Piala Adipura 2023 untuk Bone: Ironi Berbuah Prestasi

Kepala Dinas Lingkungan Hidup (DLH) Kabupaten Bone, Dray Vibrianto. (ist)
banner 325x300

BONE, NALARMEDIA — Kabupaten Bone kembali meraih Piala Adipura. Penghargaan bagi daerah yang sukses dalam mengelola kebersihan dan lingkungan.

Penyerahan Piala Adipura 2023 akan dilaksanakan di Auditorium Dr. Soedjarwo, Gedung Manggala Wanabakti, Jakarta Pusat, Selasa (5 Maret 2024).

Prestasi ini lahir tidak lepas dari ironi yang melanda perjalanan Dinas Lingkungan Hidup (DLH) Kabupaten Bone.

Mulai dari sarana dan prasarana yang sangat terbatas harus mengakomodir wilayah yang luas.

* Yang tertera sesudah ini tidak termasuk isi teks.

import Literature.Topology.FourManifolds.HCobordismSlideStepCrossingValue
import HarnessLib

/-!
# Milnor 1965, proof of Thm. 7.6 (PDF p. 52): the derivative of the normal coordinate of
# `D_R(p₂)` along the slid disc `D_L'(p₁)` at the crossing — its determinant has a sign that
# does not depend on the docking nor on the outcome of the geometric half

Topic `Literature/Topology/FourManifolds`; a brick for the last hypothesis `HSgn` (*"with
intersection number `D_R(p₂) · D_L'(p₁) = +1`"* — the sign comparison of the two dockings) of
`Cobordism.Milnor1965_basisTheorem_slab_of_crossingSign` (`HCobordismSlideStepCrossingValue.lean`),
i.e. of the named fact `Literature.Topology.FourManifolds.Cobordism.Milnor1965_basisTheorem_slab`
(Milnor, *Lectures on the h-cobordism theorem* (1965), Thm. 7.6 on a slab).  The value of the
functional of a transverse disc datum `Tⱼ` of `D_R(σ j)` on the class of the slid disc is
`(a · sign det L) • w₀` (`TransverseDiscDatum.functional_map_eq_smul_of_single`), `L` the
derivative at the crossing parameter `p⋆` of the normal coordinate `K̃ⱼ ∘ E` read in the
Euclidean crossing chart `E` of the slid disc (`SlideSetting.exists_crossingChart`).
`Cobordism.slideStep_crossingValue` (the hypothesis `HV`) proved `det L ≠ 0`; to compare the two
dockings one needs that **the sign of `det L` is the same for every docking `ρ` and every
outcome**, for a FIXED flow-regular datum `Tⱼ` chosen beforehand.  This file proves it:

* **`Cobordism.slideStep_crossingDerivative`** — for a slide setting `S`, a presentation `X`
  of the slab and a flow-regular datum `Tⱼ` of `D_R(σ j)` with its extended normal coordinate
  `K̃ⱼ` (the interface of `Cobordism.exists_flowRegular_transverseDiscDatum`, its box below the
  level `c₀`), there is a sign `s₀ = ±1` such that for EVERY docking `ρ` and EVERY outcome of
  `SlideSetting.exists_slidePair ρ`: the crossing chart `(V, p⋆, E)` of
  `SlideSetting.exists_crossingChart` (reaching the level `t₂'`, all its conclusions repeated)
  together with a function `f = K̃ⱼ ∘ E` near `p⋆` and its derivative `L` at `p⋆`, `det L ≠ 0`,
  **`sign det L = s₀`**.

Proof (Milnor, PDF p. 52; Thm. 3.4 for the product structure of the band).  As in the proof of
`HV`: near `p⋆ = L_k(a⋆, 0)`, `K̃ⱼ (E (L_k(a, x))) = G (1 + (3/2) λ(2ν(a) - 1), X(x), 0)` with
`G := K̃ⱼ ∘ ι ∘ ψ_R` (flow invariance of `K̃ⱼ`, the formula of the isotopy near the docking
centre, and `Φ⁻¹ = ψ_R` near `z⋆ = (2, 0, 0)` — so that `G` does **not** depend on the
outcome), `X` the sheet coordinate (`SlideSetting.exists_hasFDerivAt_sheetCoord`, from `S`
alone) and only the scalar `d = (d/da)[1 + (3/2) λ(2ν(a) - 1)](a⋆) < 0`
(`hasDerivAt_sweepProfile`) depending on the outcome.  Hence `L = G' ∘ (d ⊕ X') ∘ L_k⁻¹` and,
`G'` restricted to the `(s, x)`-plane being an isomorphism `G''` (right inverse from the
right-inverse germ of `K̃ⱼ` at a point of `D_R(σ j)` in the band, kernel the `y`-directions),
`det L = det (G'' (d ⊕ 1) G''⁻¹) · det A = d · det A` with `A := G' ∘ (1 ⊕ X') ∘ L_k⁻¹` fixed:
`sign det L = - sign det A =: s₀`.

Everything here is proved; no definitions, no named facts.

## References

* J. Milnor, *Lectures on the h-cobordism theorem*, notes by L. Siebenmann and J. Sondow,
  Princeton Mathematical Notes (1965): Def. 3.9 (PDF p. 16), Thm. 3.4 (PDF pp. 12–13), Lemma 7.7
  and the proof of Thm. 7.6 (PDF pp. 50–52).  Held:
  `lit read book:milnornd-lectures-h-cobordism-theorem`. [MilnorHCobordism1965]
* A. Hatcher, *Algebraic Topology*, CUP 2002, §3.3 pp. 233–236 (local degree `sign det`).
  [HatcherAT2002]
-/

open scoped Manifold ContDiff Topology
open Set Function Filter Metric CategoryTheory OpenPartialHomeomorph
open Literature.AlgebraicTopology.SingularHomology

noncomputable section

namespace Literature.Topology.FourManifolds

universe u
/-
Copyright (c) 2026 the pub-hodgecm-mathlib formalisation cell (harness21).  Prover seat hodgecm-mathlib-K2Liu-p12 (g2): Track B «K2-LIT»,
#184♮ = hLiu418 = stmt-HodgeConjecture-24832; Road Φ of socket #41, organ Φ4-EXACT (LEAD F0P6-plan ruling «M-157p»), file E0.
-/
import Summits.HodgeConjecture.HodgeConjecture.Theorems.K2LiuSiegelWeylUnipotentContent   -- ★ U2: `adapt (matA (w_Δ n X)) = (0 1; 1 X)`, block integrality of `K_v`
import HarnessLib

/-!
# Crux `HLiu418`, Road Φ of socket #41, organ Φ4-EXACT — FILE E0: THE EXACT CONTENT OF `w_Δ n(X)` AT RANK TWO

Cell `hodgecm-mathlib`, crux item hLiu418 = `stmt-HodgeConjecture-24832`, route of record `HCCMUnconditional`; squad K2 ∕ K2Liu, road `K2_Liu`,
socket #41 `sig_K2LiuSiegelEisensteinContinuation`, Road Φ, organ Φ4-EXACT «the unimodular good-place value» (ruling M-157p; method memo
`K2/K2Liu-p12/g2/CENSUS-PHI4-EXACT-Method.K2Liu-p12-g2.md` §1 (a)).  THEOREMS ONLY (no `def`, no `instance`, no `notation`, no named-fact hypothesis,
no `sorry`); lane `--supports stmt-HodgeConjecture-24832` (count-neutral helper; closes no socket by itself).

THE STATEMENT.  ★ U2 proved the one-sided content bound `|det_Δ p|_w ≤ 1` for every Iwasawa factorisation `w_Δ n(X) = p k` (`p ∈ P_Δ(F_v)`,
`k ∈ K_v`).  Here, for `n = 2`, the content is computed EXACTLY, with no Smith form and no minors beyond `det`: at every `w ∣ v` with `|2|_w = 1`,
  **`|det_Δ p|_w · max(1, max_{ij} |X_ij|_w, |det X|_w) = 1`.**
* UPPER (general `n`, §1–§2): the adapted matrix of `k⁻¹ = (w_Δ n(X))⁻¹ p` is `(−X 1; 1 0)(A B; 0 D) = (−XA, D − XB; A, B)`, so `A := A(p)` and `XA` are
  integral at `w`; hence `det A · X = (XA) · adj A` and `det A · det X = det(XA)` are integral: `|det A|_w |X_ij|_w ≤ 1`, `|det A|_w |det X|_w ≤ 1`.
* LOWER (`n = 2`, §1, §3): from `(0 1; 1 X) = (A B; 0 D)(k_A k_B; k_C k_D)` one reads `D k_C = 1`, `D k_D = X`, `B k_C = −A k_A`, whence
  `A · (k_B − k_A X) = 1`; with `k_A, k_B` integral, the `2 × 2` identity `det(P − RX) = det P − L(X) + det R · det X` (`L` linear) gives
  `|det A|_w⁻¹ = |det(k_B − k_A X)|_w ≤ max(1, ‖X‖_w, |det X|_w)`.
Since `det_Δ p = det A(p)` (★ `detDelta_levi`), the two bounds pin the content.  §4 restates the result in the `Valued.v` letter of the ball files
(★ F3c-1): in the three «attained» forms `|det_Δ p|_w = 1` (unit ball), `|det_Δ p · X_{i₀j₀}|_w = 1` (an entry dominates), `|det_Δ p · det X|_w = 1`
(the determinant dominates) — the inputs of the content stratification of the unramified Whittaker coefficient (files E1–E5).

## References
* [Shimura1997] G. Shimura, *Euler Products and Eisenstein Series*, CBMS 93 (1997), §13.5–13.6 (the content ideal `ν₀(X)` of `(1 X; 0 1)`-cosets).
* [KudlaSweet1997] S. Kudla, W. J. Sweet, *Degenerate principal series representations for U(n,n)*, Israel J. Math. 98 (1997), §1.
* [Casselman1980] W. Casselman, Compositio Math. 40 (1980), §3.   * [Kudla1994] S. S. Kudla, Israel J. Math. 87 (1994), §3 (`w_Δ`, `P_Δ`, adapted blocks).
-/

set_option autoImplicit false
-- the mandated namespace repeats the single-problem summit's segment (`HodgeConjecture.HodgeConjecture`)
set_option linter.dupNamespace false

noncomputable section

open scoped Matrix ValuativeRel
open NumberField IsDedekindDomain Matrix ValuativeRel
open Literature.NumberTheory.Automorphic Literature.NumberTheory.Automorphic.UnitaryGroup
open Literature.NumberTheory.GelbartRogawski1991.AdaptedBlocks
open Literature.NumberTheory.GelbartRogawski1991.UnitaryDualPair.LocalSplitting
open Literature.NumberTheory.K2Lit.LocalSiegelDoubled
open Summit.HodgeConjecture.HodgeConjecture.Cruxes.HLiu418.K2LiuSiegelLeviWeylAlgebra
open Summit.HodgeConjecture.HodgeConjecture.Cruxes.HLiu418.K2LiuSiegelWeylUnipotentContent

namespace Summit.HodgeConjecture.HodgeConjecture.Cruxes.HLiu418.K2LiuHerm2ContentExact

/-! ## §1 Valuation algebra over a valued field: `det A · X = (XA) adj A`, and the `2 × 2` expansion of `det(P − RX)` -/

section Algebra

variable {K : Type*} [Field K] [ValuativeRel K] {m : Type*} [Fintype m] [DecidableEq m]

omit [ValuativeRel K] in
/-- `det A · X = (X A) · adj A`. [folklore] -/
theorem det_smul_eq_mul_mul_adjugate (A X : Matrix m m K) : A.det • X = X * A * A.adjugate := by
  rw [Matrix.mul_assoc, Matrix.mul_adjugate, Matrix.mul_smul, Matrix.mul_one]

/-- **upper bound, entries**: `A` and `XA` integral ⇒ `|det A · X_ij| ≤ 1`. [cite: Shimura1997, §13.5] -/
theorem valuation_det_mul_apply_le_one {A X : Matrix m m K} (hA : ValBound 1 A) (hXA : ValBound 1 (X * A)) (i j : m) :
    valuation K (A.det * X i j) ≤ 1 := by
  have h : ValBound (1 * 1) (X * A * A.adjugate) := hXA.mul (valBound_one_adjugate hA)
  rw [one_mul, ← det_smul_eq_mul_mul_adjugate] at h
  have hij := h i j
  rwa [Matrix.smul_apply, smul_eq_mul] at hij

/-- **upper bound, determinant**: `XA` integral ⇒ `|det A · det X| ≤ 1`. [cite: Shimura1997, §13.5] -/
theorem valuation_det_mul_det_le_one {A X : Matrix m m K} (hXA : ValBound 1 (X * A)) :
    valuation K (A.det * X.det) ≤ 1 := by
  rw [mul_comm, ← Matrix.det_mul]
  exact valuation_det_le_one hXA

Demikian jumlah personel yang terbilang masih minim, harus ekstra kerja memberikan pelayanan.

Lalu, alokasi anggaran yang belum memadai, mendera perjalanan aktivitas kerja DLH Kabupaten Bone.

Kepala Dinas Lingkungan Hidup (DLH) Kabupaten Bone, Dray Vibrianto yang dikonfirmasi mengaku bersyukur. Raihan Piala Adipura 2023 bisa kembali diraih Kabupaten Bone.

“Hampir 20 tahun kita kembali raih Adipura. Penghargaan ini didedikasikan kepada seluruh masyarakat Bone,” kata Kadis Dray, kepada Nalarmedia.id, Ahad (3 Maret 2024).

“Piala ini bukan akhir, tetapi bagian dari proses. Setiap hari merupakan penilaian Adipura oleh masyarakat,” sambungnya.

Kadis Dray tak menampik, keterbatasan dirasakan personel DLH Bone. Hal ini pun menjadi kendala nyata dalam menjaga kebersihan kota.

Meski demikian, berkat dukungan mantan bupati Bone, Andi Fahsar Mahdin Padjalangi bersama mantan wakil bupati Bone, Ambo Dalle serta arahan dari Pj Bupati Bone, Andi Islamuddin sehingga Bone bisa meraih Piala Adipura 2023.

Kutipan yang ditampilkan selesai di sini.